In the case corresponding to the intercept term you have where $\text{dist} = 1$ (so that $\ln (\text{dist}) = 0$) which gives $\ln (\hat{\text{acc}}) = -3.7278$, so that the predicted response is $\hat{\text{acc}} = 0.02404615$. This intercept value for your line-of-best-fit can be seen easily in a scatterplot of your data, displayed on a log-10 scale (R code for the plot shown below).

DATA <- data.frame(Accuracy = accuracy, Distance = distance);

library(ggplot2);

ggplot(data = DATA, aes(x = Distance, y = Accuracy)) +
       geom_point(size = 2) + 
       geom_smooth(method = 'lm', formula = y ~ x, se = FALSE, 
                   fullrange = TRUE, linetype = "dashed") +
       scale_y_log10(breaks = trans_breaks("log10", function(x) 10^x),
                     labels = trans_format("log10", math_format(10^.x)),
                     limits = c(10^(-2), 10^2)) +
       scale_x_log10(breaks = trans_breaks("log10", function(x) 10^x),
                     labels = trans_format("log10", math_format(10^.x)),
                     limits = c(10^0, 10^(0.8))) +
       ggtitle("Plot of Accuracy and Distance") +
       labs(subtitle = "(regression line has been extended beyond data range)") +
       xlab("Distance") + ylab("Accuracy");

Answer 2

This isn't a complete answer, but the graph won't fit in a comment. As implied by @Ben in his helpful answer, you are in effect trying to fit a power function or power law in accuracy $y$ as a function of dist $x$, that is $y= ax^b$, by fitting a straight line to log $y$ in terms of log $x$.

A graph of your data on logarithmic scales (above) implies that an estimate of $a$, which is the prediction for dist at $x = 1$, will be much smaller than $1$, so its logarithm will be smaller than $0$ with any commonly used base(*). But negative logarithms aren't unacceptable or problematic in themselves; they mean, with such bases, positive numbers $< 1$.

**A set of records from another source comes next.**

import Summits.ResolutionOfSingularities.ResolutionOfSingularities.Theorems.EquisingularLiftEquisingularLiftNatOpeningPointPhase
import Summits.ResolutionOfSingularities.ResolutionOfSingularities.Theorems.EquisingularLiftEquisingularLiftNatHostedRoundSeam
import Summits.ResolutionOfSingularities.ResolutionOfSingularities.Theorems.EquisingularLiftEquisingularLiftNatBoundaryWitnessedCentre
import Summits.ResolutionOfSingularities.ResolutionOfSingularities.Theorems.EquisingularLiftEquisingularLiftNatPreLetterCurveRound
import Summits.ResolutionOfSingularities.ResolutionOfSingularities.Theorems.EquisingularLiftEquisingularLiftNatLetterPromotion
import Summits.ResolutionOfSingularities.ResolutionOfSingularities.Theorems.EquisingularLiftEquisingularLiftNatExceptionalReducedModel
import Summits.ResolutionOfSingularities.ResolutionOfSingularities.Theorems.EquisingularLiftEquisingularLiftNatNDLeafPointPackage
import Summits.ResolutionOfSingularities.ResolutionOfSingularities.Theorems.EquisingularLiftEquisingularLiftNatResidueHypDefs8
import Literature.AlgebraicGeometry.Resolution.SNCStrataSmooth
import Summits.ResolutionOfSingularities.ResolutionOfSingularities.Theorems.EquisingularLiftEquisingularLiftNatKeyLetterIncidence
import HarnessLib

Whether a power law makes sense or can be well fitted with these data are bigger questions. The small moral is that plotting your data can help you see what is going on.

(*) EDIT: That corrects a mathematical slip pointed out by @whuber. It's a common but not essential convention that the base of logarithms is greater than 1, as is true for 10, $e = \exp(1)$ and 2.